Re: [patch V2 2/7] futex: Hash private futexes per process

From: Sebastian Andrzej Siewior
Date: Mon May 30 2016 - 07:09:41 EST

On 05/30/2016 10:58 AM, Peter Zijlstra wrote:
> On Fri, May 27, 2016 at 07:10:01PM +0200, Sebastian Andrzej Siewior wrote:
>> On 2016-05-19 14:24:06 [+0200], Peter Zijlstra wrote:
>>> On Thu, May 05, 2016 at 08:44:04PM -0000, Thomas Gleixner wrote:
>>>> +static struct futex_hash_bucket *hash_futex(union futex_key *key)
>>>> +{
>>>> + struct mm_struct *mm = current->mm;
>>>> + unsigned int slot;
>>>> +
>>>> + /*
>>>> + * Futexes which use the per process hash have the lower bits cleared
>>>> + */
>>>> + if (key->both.offset & (FUT_OFF_INODE | FUT_OFF_MMSHARED))
>>>> + return hash_global_futex(key);
>>>> +
>>>> + slot = hash_long(key->private.address, mm->futex_hash.hash_bits);
>>>> + return &mm->futex_hash.hash[slot];
>>> Do we want the option to WARN if we get collisions in this per-process
>>> hash?
>>> Because afaiu there is no guarantee what so ever this doesn't happen,
>>> and collisions here can create the very same priority inversions as are
>>> possible in the global hash.
>>> Less likely etc.. more contained since its only the threads of the one
>>> process that get tangled up, but still possible.
>> Since the collision is contained the same process it is less dramatic.
> Right, but can still cause significant malfunction inside the process.
> So its not something to completely ignore. If your room sized CNC
> machine gets the priorities of the logging thread and the motor control
> thread confused bad things could happen.

>> But how do you want to warn the user? A trace-event would be handy to
>> dump the uaddr and slot.
> So I think there's a number of cases:
> - PREALLOC_HASH finds a taken bucket; in this case we can simply return
> an error.
> - PREALLOC_HASH succeeds, but an on demand hash later hits the same
> bucket. This is harder; we could maybe mark all buckets taken by
> PREALLOC_HASH and allow for a signal when this collision hits. Dunno.

PREALLOC_HASH happens once before any (contended) lock operation. We
never rehash the hash. To rehash the hash on runtime we would need an
empty futex hash and some locking in the fast path. And rehash seems
not to be required since we tried to come up with a sane default value
and the user/RT task can set it to the current max value.

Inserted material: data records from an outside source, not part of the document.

/-! ## `(≤ 2/5 | ≥ 1)` at `T > 0`, segment E1: `t′ ∈ [-11 / 20, -1 / 2]` -/

/-- **`(≤ 2/5 | ≥ 1)` at `T > 0` — segment E1 `t′ ∈ [-11 / 20, -1 / 2]`, columns `U ∈ [49 / 10, 5]`, EVERY `β ≥ 7`** (`T ≲ 497–829 K` for `t ∈ [0.30, 0.50] eV`).
Witness filling `5 / 8` (weights `a, b = 5 / 8, 3 / 8`); cap = the PROVED kernel FULLY-POLARISED band cap `pol5o8_m55m50` (one spin species at density `5 / 8`, `U`-independent; no claim node); `n = 1` column laws `ds2_n1_law_U49o10_m55m50` ∣ `ds2_n1_law_U5_m55m50` (landed, BY NAME; their producer anchors / registry
nodes appear in the signature exactly as in the cited law); dilute floor = per the module doc (far-strip QUARTER floor BY NAME where it wins, else the `t′`-chord of the kernel rows) `fermiSeaTangentRow_tPrime_neg_eleven_div_twenty_at_two_div_five` / `fermiSeaTangentRow_tPrime_neg_one_div_two_at_two_div_five`; kernel free-gas dilute anchor
`β* = 4` (`free4_2o5_tpm11o20_tpm1o2`), NO thermal claim node. DENSE ANCHOR (this seat g43, «T-AXIS ANCHOR UPGRADE»): HOT–COLD CORNER TRANSPORT `hotColdCorner_halfFilling_on_cell` (`Literature/…/HubbardTTPrimeHotColdCornerTransport`, p823646: joint convexity of the canonical pressure in the β-scaled couplings between ONE certified hot ceiling and ONE cold `T = 0` floor, then antitone in `U`): hot corner = hubbard-thermal-eng-4's staircase-Markov ceiling `hotCeiling_tpm5o16_U15o2_n1_b3o2_stair221_j318145` at `(β_M, t′, U) = (3 / 2, -5 / 16, 15 / 2)`, `π_M = 1.3610895121` (claim node `cert_feC1tt_stair221_tpm5o16_U15o2_n1_b3o2_j318145` BY NAME); cold corner = the landed column `fcl_n1_col7o2_kin_m65m55` read at `(t′, U) = (-3 / 5, 7 / 2)` (`F = -1.187911`, its hypotheses in the signature); `β_h,₂ = 1 / 2` ⇒ dense bracket `b·((1−w(s))·2c₂ + w(s)·π_M + β_h,₂(L(s) − f_C(s)·F))`, `w(s) = β_h,₂(s − s_C)/((s_M − s_C)β_M)`, instead of `b·2 log 2` (a-priori edition: β ≥ 8); re-priced ratio (`β₀ = max(β*, ⌈β_h,₂⌉, ⌈K′/M⌉)`): `U = 49 / 10`: K′/M 6.87∣6.99; `U = 5`: K′/M 6.50∣6.49. Exact column data at `s = -11 / 20 ∣ -1 / 2` (`T = 0` margin M, anchored ratio K/M;
`β₀ = max(β*, ⌈K/M⌉)`): `U = 49 / 10`: M 0.1157∣0.1083, K/M 6.71∣7.15; `U = 5`: M 0.1227∣0.1172, K/M 6.33∣6.61. [cite: Israel1979, Thm. I.2.4] [cite: EmeryKivelsonLin1990, pp. 475–476] [cite: PoulinHastings2011, eqs. (3)–(8)] [cite: Griffiths1966, §II] [cite: Ruelle1969, §3.4] -/
theorem ycT_2o5_E1_49o10to5_beta7 (hsX49o10m64n1 : ∀ m : ℝ, 0 ≤ m → m < 2 → (((-19802117679939127745980909/7555786372591432341913600 : ℚ)) : ℝ) + (((939322823915/549755813888 : ℚ)) : ℝ) * m ≤ energyDensityTT' 1 (-16/25) (49/10) m) (h497 : cert_r497_hubSQ_hanK7R6_U4_r5_e4_so4blk) (hK5p50n1 : ((-507860049846727520828011/604462909807314587353088 : ℚ) : ℝ) ≤ energyDensityTT' 1 (1 / 2) 5 1) (hsX717o100m64n1 : ∀ m : ℝ, 0 ≤ m → m < 2 → (((-116525527713069419679362573/30223145490365729367654400 : ℚ)) : ℝ) + (((1742182626013/549755813888 : ℚ)) : ℝ) * m ≤ energyDensityTT' 1 (-16/25) (717/100) m) (hMj318145b3o2m5 : cert_feC1tt_stair221_tpm5o16_U15o2_n1_b3o2_j318145) (hsX7o2m55 : ∀ m : ℝ, 0 ≤ m → m < 2 → (((-8153557584517911505050051/6044629098073145873530880 : ℚ)) : ℝ) + (((133063888995/549755813888 : ℚ)) : ℝ) * m ≤ energyDensityTT' 1 (-11/20) (7/2) m)
    {s : ℝ} (hs : s ∈ Icc (-11 / 20 : ℝ) (-1 / 2)) {U : ℝ} (hU : U ∈ Icc (49 / 10 : ℝ) (5))
    {β : ℝ} (hβ : (7 : ℝ) ≤ β)
    {ω₁ ω₂ : InfVolFermionState 2} (h₁ : ω₁.IsTranslationInvariant) (h₂ : ω₂.IsTranslationInvariant)
    (hρ₁ : 0 < ω₁.density) (hρ₁' : ω₁.density ≤ 2 / 5) (hρ₂ : 1 ≤ ω₂.density) (hρ₂' : ω₂.density < 2)
    {n : ℝ} (hn0 : 0 < n) (hn2 : n < 2) {lam : ℝ} (hl0 : 0 < lam) (hl1 : lam < 1) {Ls : ℕ → ℕ}
    (hLs : Tendsto Ls atTop atTop) :
    ¬ (mix lam hl0.le hl1.le ω₁ ω₂).IsTorusLimitOfMixture (sectorGibbsCount n) (fun L => sectorGibbsWeightTT' β 1 s U n L)
      (fun L => sectorGibbsVectorTT' 1 s U n L) Ls := by
  refine psT_not_thermal_mix_on_cell_of_columns_hotAnchorSS_tcap 1 (s₁ := -11 / 20) (s₂ := -1 / 2) (U₁ := 49 / 10) (U₂ := 5)
    (n₁ := 2 / 5) (n₂ := 1) (a := 5 / 8) (b := 3 / 8) (β₀ := 7) (βh₁ := 4) (βh₂ := 1 / 2)
    (c₀ := ((-7628957/10000000 : ℚ) : ℝ)) (cs := ((816499/2500000 : ℚ) : ℝ)) (c₁ := ((0 : ℚ) : ℝ))
    (by norm_num) (by norm_num) (by norm_num) (by norm_num) (by norm_num) (by norm_num) (by norm_num) (by norm_num)
    (by norm_num) (by norm_num) (by norm_num) (by norm_num) hβ (by norm_num)
    (pol5o8_m55m50_tcap_on_cell (by norm_num) (by norm_num) (by norm_num) (by norm_num))
    (fun s hs => ds2_n1_law_U49o10_m55m50 hsX49o10m64n1 h497 hK5p50n1 s ⟨hs.1.trans' (by norm_num), hs.2.trans (by norm_num)⟩)
    (fun s hs => ds2_n1_law_U5_m55m50 hsX49o10m64n1 hsX717o100m64n1 hK5p50n1 s ⟨hs.1.trans' (by norm_num), hs.2.trans (by norm_num)⟩)
    (fun s hs U hU => floor_on_cell_of_tPrime_end_rows 1 (n := 2 / 5) (by norm_num) (by norm_num) (by norm_num)
      (fun _ hU' => fermiSeaTangentRow_tPrime_neg_eleven_div_twenty_at_two_div_five hU' (by norm_num) (by norm_num)) (fun _ hU' => fermiSeaTangentRow_tPrime_neg_one_div_two_at_two_div_five hU' (by norm_num) (by norm_num)) s ⟨hs.1.trans' (by norm_num), hs.2.trans (by norm_num)⟩ U (by linarith [hU.1]))
    (free4_2o5_tpm11o20_tpm1o2 (by norm_num) (by norm_num) (by norm_num))
    (hotColdCorner_halfFilling_on_cell (by norm_num) (by norm_num) (by norm_num) (hotCeiling_tpm5o16_U15o2_n1_b3o2_stair221_j318145 hMj318145b3o2m5)
      ((fun s hs => fcl_n1_col7o2_kin_m65m55 hsX7o2m55 s ⟨hs.1.trans' (by norm_num), hs.2.trans (by norm_num)⟩) (((-3/5 : ℚ) : ℝ) : ℝ) (show ((((-3/5 : ℚ) : ℝ) : ℝ)) ∈ Icc ((((-3/5 : ℚ) : ℝ) : ℝ)) ((((-3/5 : ℚ) : ℝ) : ℝ)) from ⟨le_rfl, le_rfl⟩))
      (by norm_num) (by norm_num) (by norm_num) (by norm_num) (by norm_num) (by norm_num) (by norm_num))
    ?_ ?_ ?_ ?_ hs hU h₁ h₂ hρ₁ hρ₁' hρ₂ hρ₂' hn0 hn2 hl0 hl1 hLs
  · intro s hs; obtain ⟨h1, h2⟩ := hs; push_cast; norm_num; nlinarith [h1, h2]
  · intro s hs; obtain ⟨h1, h2⟩ := hs; push_cast; norm_num; nlinarith [h1, h2]
  · intro s hs; obtain ⟨h1, h2⟩ := hs; push_cast; norm_num; nlinarith [h1, h2]
  · intro s hs; obtain ⟨h1, h2⟩ := hs; push_cast; norm_num; nlinarith [h1, h2]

So back to when does the collision happen. Since glibc visits the
kernel only on contention we might learn about the collision when it is
too late. We could have a lock operation by thread1 followed by lock
operation by thread2 on different uaddr resulting in the same bucket.
In this case we learn about this once the spin_lock() operation blocks.

Also marking a bucket as taken (on contention) might give false
positive results since we know nothing about lock's lifetime (i.e. the
lock might have been free()ed).

But if I may bring some ideas from v1. In v1 we had "tickets / IDs" for
the futex per thread. In v2 we don't have them anymore. We still have
the "private" futex hash buckets but per process this time.
We could introduce the "tickets / IDs" back and make them process wide.
We could hide them in pthread_mutex_init() and pthread_mutex_destroy()
since their IDs are no longer thread unique. I think I had something in
glibc's pthread variable where we could store 16bit if I split another
32bit variable.

That would be guaranteed collision free and hidden in glibc. But it
would take some time to get it used since it does no longer work out of
the box by updating the kernel. We could also add it later if people
scream for it since we can't change the behavior of "PRIVATE" futex
(uaddr vs ticket number).

>> But due to ASLR
>> the same application might result in a different behaviour on each run.
> Yeah, ASLR makes this all somewhat non deterministic, which is why you
> really don't want a silent collision for your PREALLOC_HASH buckets.
> Because once every 100 runs it does weird,..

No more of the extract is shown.